Eligibility Bands (Required) Score Verdict Interpretation 85–100 Strong Candidate Schema is appropriate and low risk 70–84 Valid but Limited Use selectively, expect modest impact 55–69 High Risk Implement only with strict controls <55 Do Not Implement Likely invalid or harmful
If verdict is Do Not Implement , stop and explain why.
Phase 1: Page & Goal Assessment (Proceed only if score ≥ 70)
1. Page Type
What kind of page is this?
Primary content entity
Single-entity vs multi-entity page
2. Current State
Existing schema present?
Errors or warnings?
Rich results currently shown?
3. Objective
Which rich result (if any) is targeted?
Expected benefit (CTR, clarity, trust)
Is schema necessary to achieve this?
Core Principles (Non-Negotiable)
1. Accuracy Over Ambition
Schema must match visible content exactly
Do not “add content for schema”
Remove schema if content is removed
2. Google First, Schema.org Second
Follow Google rich result documentation
Schema.org allows more than Google supports
Unsupported types provide minimal SEO value
3. Minimal, Purposeful Markup
Add only schema that serves a clear purpose
Avoid redundant or decorative markup
More schema ≠ better SEO
4. Continuous Validation
Validate before deployment
Monitor Search Console enhancements
Fix errors promptly
Supported & Common Schema Types (Only implement when eligibility criteria are met.)
Organization Use for: brand entity (homepage or about page)
WebSite (+ SearchAction) Use for: enabling sitelinks search box
Article / BlogPosting Use for: editorial content with authorship
Product Use for: real purchasable products
Must show price, availability, and offers visibly
SoftwareApplication Use for: SaaS apps and tools
FAQPage
Questions and answers are visible
Not used for promotional content
Not user-generated without moderation
HowTo
Genuine step-by-step instructional content
Not marketing funnels
BreadcrumbList Use whenever breadcrumbs exist visually
LocalBusiness Use for: real, physical business locations
Review / AggregateRating
Reviews must be genuine
No self-serving reviews
Ratings must match visible content
Event Use for: real events with clear dates and availability
Multiple Schema Types per Page Use @graph when representing multiple entities.

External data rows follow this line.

/-- **What the construction must deliver, cell by cell, for one boundary condition `X̄` and
one volume `Λ`** (source event `S = D ∩ G_n`, target events `D₊ = D + τe₁`, `D₋ = D - τe₁`):
measurability; triangularity and the `L`-Lipschitz property along `e₁` of the translation
systems (Lemma 16 / (6.2)); measurable, pairwise disjoint target cells (the cells of the inverse
construction, §6.5); the TRANSFER property — a point of `A_c` in `Λ^k` whose configuration lies
in `S` and satisfies the hard core is mapped into `Ã^±_c`, stays in `Λ^k`, its configuration
lands in `D±` and keeps the hard core ((6.21), (6.22), Lemma 9 / (5.7), Lemma 8 / (5.4)–(5.5));
the source cells cover almost every relevant point (every injective `x` has a selection order);
and `φ̄ + φ ≥ 1` (Lemma 12 with the arithmetic-geometric mean inequality).
[cite: Richthammer2007, §5.4–5.5 (pp. 11–12) and §6.5–6.7 (pp. 14–17)] -/
structure ShearCells.Admissible {k : ℕ} (C : ShearCells k) (L : ℝ≥0)
    (Λ : Set (EuclideanSpace ℝ (Fin 2))) (Y : PointConfig (EuclideanSpace ℝ (Fin 2)))
    (S Dpos Dneg : Set (PointConfig (EuclideanSpace ℝ (Fin 2)))) : Prop where
  /-- The translation systems are measurable. -/
  measurable_shift : ∀ c j, Measurable (C.shift c j)
  /-- The translation systems are triangular in the order `π_c`. -/
  triangular : ∀ c j x x', (∀ i, j ≤ i → x (C.order c i) = x' (C.order c i)) →
    C.shift c (C.order c j) x = C.shift c (C.order c j) x'
  /-- The translation systems are `L`-Lipschitz along `e₁` in each particle. -/
  lipschitz : ∀ c j x, LipschitzWith L fun r : ℝ =>
    C.shift c j (update x j (x j + r • EuclideanSpace.single 0 (1 : ℝ)))
  /-- Source cells are measurable. -/
  measurableSet_source : ∀ c, MeasurableSet (C.source c)
  /-- Forward target cells are measurable. -/
  measurableSet_targetPos : ∀ c, MeasurableSet (C.targetPos c)
  /-- Backward target cells are measurable. -/
  measurableSet_targetNeg : ∀ c, MeasurableSet (C.targetNeg c)
  /-- Forward target cells are pairwise disjoint. -/
  disjoint_targetPos : Pairwise (Disjoint on C.targetPos)
  /-- Backward target cells are pairwise disjoint. -/
  disjoint_targetNeg : Pairwise (Disjoint on C.targetNeg)
  /-- Transfer property of the forward deformation. -/
  transfer_pos : ∀ c x, x ∈ C.source c → (∀ j, x j ∈ Λ) → superpose Λ x Y ∈ S →
    HardCoreIn Λ (superpose Λ x Y) →
      shearMap (C.shift c) x ∈ C.targetPos c ∧ (∀ j, shearMap (C.shift c) x j ∈ Λ) ∧
        superpose Λ (shearMap (C.shift c) x) Y ∈ Dpos ∧
          HardCoreIn Λ (superpose Λ (shearMap (C.shift c) x) Y)
  /-- Transfer property of the backward deformation (same translation distances, direction `-e₁`). -/
  transfer_neg : ∀ c x, x ∈ C.source c → (∀ j, x j ∈ Λ) → superpose Λ x Y ∈ S →
    HardCoreIn Λ (superpose Λ x Y) →
      shearMap (fun j x => -C.shift c j x) x ∈ C.targetNeg c ∧
        (∀ j, shearMap (fun j x => -C.shift c j x) x j ∈ Λ) ∧
          superpose Λ (shearMap (fun j x => -C.shift c j x) x) Y ∈ Dneg ∧
            HardCoreIn Λ (superpose Λ (shearMap (fun j x => -C.shift c j x) x) Y)
  /-- Almost every relevant point lies in some source cell. -/
  cover : ∀ᵐ x ∂(Measure.pi fun _ : Fin k =>
      (volume : Measure (EuclideanSpace ℝ (Fin 2))).restrict Λ),
    superpose Λ x Y ∈ S → HardCoreIn Λ (superpose Λ x Y) → ∃ c, x ∈ C.source c
  /-- `φ̄ + φ ≥ 1` on the source cells. -/
  jacobian : ∀ c x, x ∈ C.source c → (∀ j, x j ∈ Λ) → superpose Λ x Y ∈ S →
    HardCoreIn Λ (superpose Λ x Y) →
      1 ≤ shearJacobian (C.shift c) x + shearJacobian (fun j x => -C.shift c j x) x

/-! ### Elementary lemmas -/

/-- Pairwise disjoint sets: at most one indicator is `1`. [folklore] -/
theorem sum_indicator_one_le_one {α ι : Type*} [Fintype ι] {A : ι → Set α}
    (h : Pairwise (Disjoint on A)) (x : α) :
    ∑ c, (A c).indicator (1 : α → ℝ≥0∞) x ≤ 1 := by
  classical
  by_cases hx : ∃ c, x ∈ A c
  · obtain ⟨c, hc⟩ := hx
    rw [Finset.sum_eq_single c]
    · rw [indicator_of_mem hc]; exact le_rfl
    · intro c' _ hc'
      rw [indicator_of_notMem]
      exact fun hx' => Set.disjoint_left.1 (h hc') hx' hc
    · intro h'; exact absurd (Finset.mem_univ c) h'
  · push Not at hx
    simp [indicator_of_notMem (hx _)]

/-- Negation preserves Lipschitz constants. [folklore] -/
theorem LipschitzWith.fun_neg_real {K : ℝ≥0} {f : ℝ → ℝ} (h : LipschitzWith K f) :
    LipschitzWith K fun r => -f r :=
  LipschitzWith.of_dist_le_mul fun a b => by
    rw [dist_neg_neg]; exact h.dist_le_mul a b

/-- The box `Λ^k` as a measurable subset of `(ℝ²)^k`. [folklore] -/
theorem measurableSet_piBox {Λ : Set (EuclideanSpace ℝ (Fin 2))} (hΛ : MeasurableSet Λ) (k : ℕ) :
    MeasurableSet (Set.univ.pi fun _ : Fin k => Λ) :=
  MeasurableSet.univ_pi fun _ => hΛ

/-- `λ_Λ^{⊗k}` is `λ^{⊗k}` restricted to `Λ^k`. [folklore] -/
theorem pi_restrict_eq (Λ : Set (EuclideanSpace ℝ (Fin 2))) (k : ℕ) :
    (Measure.pi fun _ : Fin k => (volume : Measure (EuclideanSpace ℝ (Fin 2))).restrict Λ) =
      (Measure.pi fun _ : Fin k => (volume : Measure (EuclideanSpace ℝ (Fin 2)))).restrict
        (Set.univ.pi fun _ : Fin k => Λ) :=
  (Measure.restrict_pi_pi _ _).symm

/-! ### One direction, one particle number -/

/-- **The cell-wise transport inequality** (one deformation direction, `k` thrown points): if
every source cell is transferred into its target cell with points kept in `Λ`, configurations
sent from `S` into `D` and hard core preserved, and the target cells are pairwise disjoint, then
`∫_{Λ^k} 1_{S ∩ hc}(X_x) ∑_c 1_{A_c}(x) J_c(x) dx ≤ ∫_{Λ^k} 1_{D ∩ hc}(X_{x'}) dx'`
(`J_c = shearJacobian t_c`; cell by cell: the pointwise transfer, the substitution rule
`∫ J_c u(T_c x) dx = ∫ u`, and `∑_c 1_{Ã_c} ≤ 1`). [cite: Richthammer2007, §5.5 and §6.6 (pp. 12, 16)] -/
theorem lintegral_indicator_mul_sum_le {k : ℕ} {L : ℝ≥0} (hL : L < 1)
    {Λ : Set (EuclideanSpace ℝ (Fin 2))} (hΛ : MeasurableSet Λ)
    (Y : PointConfig (EuclideanSpace ℝ (Fin 2)))
    {S D : Set (PointConfig (EuclideanSpace ℝ (Fin 2)))} (hS : MeasurableSet S) (hD : MeasurableSet D)
    {ι : Type*} [Fintype ι] (A B : ι → Set (Fin k → EuclideanSpace ℝ (Fin 2)))
    (t : ι → Fin k → (Fin k → EuclideanSpace ℝ (Fin 2)) → ℝ) (π : ι → Equiv.Perm (Fin k))
    (hm : ∀ c j, Measurable (t c j))
    (htri : ∀ c j x x', (∀ i, j ≤ i → x (π c i) = x' (π c i)) → t c (π c j) x = t c (π c j) x')
    (hlip : ∀ c j x, LipschitzWith L fun r : ℝ =>
      t c j (update x j (x j + r • EuclideanSpace.single 0 (1 : ℝ))))
    (hA : ∀ c, MeasurableSet (A c)) (hB : ∀ c, MeasurableSet (B c))
    (hdisj : Pairwise (Disjoint on B))
    (htrans : ∀ c x, x ∈ A c → (∀ j, x j ∈ Λ) → superpose Λ x Y ∈ S →
      HardCoreIn Λ (superpose Λ x Y) →
        shearMap (t c) x ∈ B c ∧ (∀ j, shearMap (t c) x j ∈ Λ) ∧
          superpose Λ (shearMap (t c) x) Y ∈ D ∧ HardCoreIn Λ (superpose Λ (shearMap (t c) x) Y)) :
    ∫⁻ x, (S ∩ {X | HardCoreIn Λ X}).indicator 1 (superpose Λ x Y) *
          ∑ c, (A c).indicator 1 x * shearJacobian (t c) x
        ∂(Measure.pi fun _ : Fin k => (volume : Measure (EuclideanSpace ℝ (Fin 2))).restrict Λ) ≤
      ∫⁻ x, (D ∩ {X | HardCoreIn Λ X}).indicator 1 (superpose Λ x Y)
        ∂(Measure.pi fun _ : Fin k => (volume : Measure (EuclideanSpace ℝ (Fin 2))).restrict Λ) := by
  classical
  set P : Set (Fin k → EuclideanSpace ℝ (Fin 2)) := Set.univ.pi fun _ : Fin k => Λ with hP
  have hPm : MeasurableSet P := measurableSet_piBox hΛ k
  have hmemP : ∀ x : Fin k → EuclideanSpace ℝ (Fin 2), x ∈ P ↔ ∀ j, x j ∈ Λ := fun x => by
    simp [hP]
  -- the relevant preimages
  have hpreS : MeasurableSet {x : Fin k → EuclideanSpace ℝ (Fin 2) |
      superpose Λ x Y ∈ S ∩ {X | HardCoreIn Λ X}} :=
    (measurable_superpose_left hΛ k Y) (hS.inter (measurableSet_hardCoreIn hΛ))
  have hpreD : MeasurableSet {x : Fin k → EuclideanSpace ℝ (Fin 2) |
      superpose Λ x Y ∈ D ∩ {X | HardCoreIn Λ X}} :=
    (measurable_superpose_left hΛ k Y) (hD.inter (measurableSet_hardCoreIn hΛ))
  -- source and target integrands of a cell
  set F : ι → (Fin k → EuclideanSpace ℝ (Fin 2)) → ℝ≥0∞ := fun c =>
    (P ∩ A c ∩ {x | superpose Λ x Y ∈ S ∩ {X | HardCoreIn Λ X}}).indicator (shearJacobian (t c))
    with hF
  set u : ι → (Fin k → EuclideanSpace ℝ (Fin 2)) → ℝ≥0∞ := fun c =>
    (P ∩ B c ∩ {x | superpose Λ x Y ∈ D ∩ {X | HardCoreIn Λ X}}).indicator 1 with hu
  have hFm : ∀ c, Measurable (F c) := fun c =>
    (measurable_shearJacobian (hm c)).indicator ((hPm.inter (hA c)).inter hpreS)
  have hum : ∀ c, Measurable (u c) := fun c =>
    measurable_one.indicator ((hPm.inter (hB c)).inter hpreD)
  -- pointwise transfer: `F_c ≤ J_c · u_c ∘ T_c`
  have hpt : ∀ c x, F c x ≤ shearJacobian (t c) x * u c (shearMap (t c) x) := by
    intro c x
    by_cases hx : x ∈ P ∩ A c ∩ {x | superpose Λ x Y ∈ S ∩ {X | HardCoreIn Λ X}}
    · obtain ⟨⟨hxP, hxA⟩, hxS, hxH⟩ := hx
      obtain ⟨h1, h2, h3, h4⟩ := htrans c x hxA ((hmemP x).1 hxP) hxS hxH
      have hmem : x ∈ P ∩ A c ∩ {x | superpose Λ x Y ∈ S ∩ {X | HardCoreIn Λ X}} :=
        ⟨⟨hxP, hxA⟩, hxS, hxH⟩
      have hmem' : shearMap (t c) x ∈ P ∩ B c ∩ {x | superpose Λ x Y ∈ D ∩ {X | HardCoreIn Λ X}} :=
        ⟨⟨(hmemP _).2 h2, h1⟩, h3, h4⟩
      rw [hF]; simp only []
      rw [indicator_of_mem hmem, hu]
      simp only []
      rw [indicator_of_mem hmem', Pi.one_apply, mul_one]
    · rw [hF]; simp only []
      rw [indicator_of_notMem hx]
      exact bot_le
  -- rewrite the two integrals over `λ^{⊗k}` with the indicator of `Λ^k`
  rw [pi_restrict_eq, ← lintegral_indicator hPm, ← lintegral_indicator hPm]
  -- the left integrand is `∑_c F_c`
  have hleft : ∀ x, P.indicator (fun x => (S ∩ {X | HardCoreIn Λ X}).indicator 1 (superpose Λ x Y) *
      ∑ c, (A c).indicator 1 x * shearJacobian (t c) x) x = ∑ c, F c x := by
    intro x
    by_cases hxP : x ∈ P
    · rw [indicator_of_mem hxP, Finset.mul_sum]
      refine Finset.sum_congr rfl fun c _ => ?_
      rw [hF]; simp only []
      by_cases hxS : superpose Λ x Y ∈ S ∩ {X | HardCoreIn Λ X}
      · rw [indicator_of_mem hxS, Pi.one_apply, one_mul]
        by_cases hxA : x ∈ A c
        · have hmem : x ∈ P ∩ A c ∩ {x | superpose Λ x Y ∈ S ∩ {X | HardCoreIn Λ X}} :=
            ⟨⟨hxP, hxA⟩, hxS⟩
          rw [indicator_of_mem hxA, indicator_of_mem hmem, Pi.one_apply, one_mul]
        · rw [indicator_of_notMem hxA, indicator_of_notMem (fun h => hxA h.1.2), zero_mul]
      · rw [indicator_of_notMem hxS, zero_mul, indicator_of_notMem (fun h => hxS h.2)]
    · rw [indicator_of_notMem hxP]
      symm
      refine Finset.sum_eq_zero fun c _ => ?_
      rw [hF]; simp only []
      rw [indicator_of_notMem (fun h => hxP h.1.1)]
  -- the right integrand dominates `∑_c u_c`
  have hright : ∀ x, ∑ c, u c x ≤
      P.indicator (fun x => (D ∩ {X | HardCoreIn Λ X}).indicator 1 (superpose Λ x Y)) x := by
    intro x
    by_cases hxP : x ∈ P
    · rw [indicator_of_mem hxP]
      by_cases hxD : superpose Λ x Y ∈ D ∩ {X | HardCoreIn Λ X}
      · rw [indicator_of_mem hxD, Pi.one_apply]
        calc ∑ c, u c x = ∑ c, (B c).indicator (1 : (Fin k → EuclideanSpace ℝ (Fin 2)) → ℝ≥0∞) x := by
              refine Finset.sum_congr rfl fun c _ => ?_
              rw [hu]; simp only []
              by_cases hxB : x ∈ B c
              · have hmem : x ∈ P ∩ B c ∩ {x | superpose Λ x Y ∈ D ∩ {X | HardCoreIn Λ X}} :=
                  ⟨⟨hxP, hxB⟩, hxD⟩
                rw [indicator_of_mem hxB, indicator_of_mem hmem]
              · rw [indicator_of_notMem hxB, indicator_of_notMem (fun h => hxB h.1.2)]
          _ ≤ 1 := sum_indicator_one_le_one hdisj x
      · rw [indicator_of_notMem hxD]
        refine le_of_eq (Finset.sum_eq_zero fun c _ => ?_)
        rw [hu]; simp only []
        rw [indicator_of_notMem (fun h => hxD h.2)]
    · rw [indicator_of_notMem hxP]
      refine le_of_eq (Finset.sum_eq_zero fun c _ => ?_)
      rw [hu]; simp only []
      rw [indicator_of_notMem (fun h => hxP h.1.1)]
  -- assemble
  calc ∫⁻ x, P.indicator (fun x => (S ∩ {X | HardCoreIn Λ X}).indicator 1 (superpose Λ x Y) *
          ∑ c, (A c).indicator 1 x * shearJacobian (t c) x) x
          ∂(Measure.pi fun _ : Fin k => (volume : Measure (EuclideanSpace ℝ (Fin 2))))
      = ∑ c, ∫⁻ x, F c x ∂(Measure.pi fun _ : Fin k => (volume : Measure (EuclideanSpace ℝ (Fin 2)))) := by
        rw [← lintegral_finsetSum _ fun c _ => hFm c]
        exact lintegral_congr hleft
    _ ≤ ∑ c, ∫⁻ x, shearJacobian (t c) x * u c (shearMap (t c) x)
          ∂(Measure.pi fun _ : Fin k => (volume : Measure (EuclideanSpace ℝ (Fin 2)))) :=
        Finset.sum_le_sum fun c _ => lintegral_mono (hpt c)
    _ = ∑ c, ∫⁻ x, u c x ∂(Measure.pi fun _ : Fin k => (volume : Measure (EuclideanSpace ℝ (Fin 2)))) :=
        Finset.sum_congr rfl fun c _ =>
          lintegral_shearJacobian_mul_comp_shearMap_of_perm hL (π c) (hm c) (htri c) (hlip c) (hum c)
    _ = ∫⁻ x, ∑ c, u c x ∂(Measure.pi fun _ : Fin k => (volume : Measure (EuclideanSpace ℝ (Fin 2)))) :=
        (lintegral_finsetSum _ fun c _ => hum c).symm
    _ ≤ ∫⁻ x, P.indicator (fun x => (D ∩ {X | HardCoreIn Λ X}).indicator 1 (superpose Λ x Y)) x
          ∂(Measure.pi fun _ : Fin k => (volume : Measure (EuclideanSpace ℝ (Fin 2)))) :=
        lintegral_mono hright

One primary entity per page
Others must relate logically
Avoid conflicting entity definitions
Validation & Testing
Required Tools
Google Rich Results Test
Schema.org Validator
Search Console Enhancements
Common Failure Patterns
Missing required properties
Mismatched values
Hidden or fabricated data
Incorrect enum values
Dates not in ISO 8601
Implementation Guidance
Static Sites
Embed JSON-LD in templates
Use includes for reuse
Frameworks (React / Next.js)
Server-side rendered JSON-LD
Data serialized directly from source
CMS / WordPress
Prefer structured plugins
Use custom fields for dynamic values
Avoid hardcoded schema in themes
Output Format (Required)
Schema Strategy Summary
Eligibility Index score + verdict
Supported schema types
Risks and constraints
JSON-LD Implementation {
"@context": "https://schema.org",
"@type": "...",
...
}
Placement Instructions
Validation Checklist
Questions to Ask (If Needed)
What content is visible on the page?
Which rich result are you targeting (if any)?
Is this content templated or editorial?
How is this data maintained?
Is schema already present?
Related Skills
seo-audit – Full SEO review including schema
programmatic-seo – Templated schema at scale
analytics-tracking – Measure rich result impact
When to Use This skill is applicable to execute the workflow or actions described in the overview.
Limitations
Use this skill only when the task clearly matches the scope described above.
Do not treat the output as a substitute for environment-specific validation, testing, or expert review.
Stop and ask for clarification if required inputs, permissions, safety boundaries, or success criteria are missing.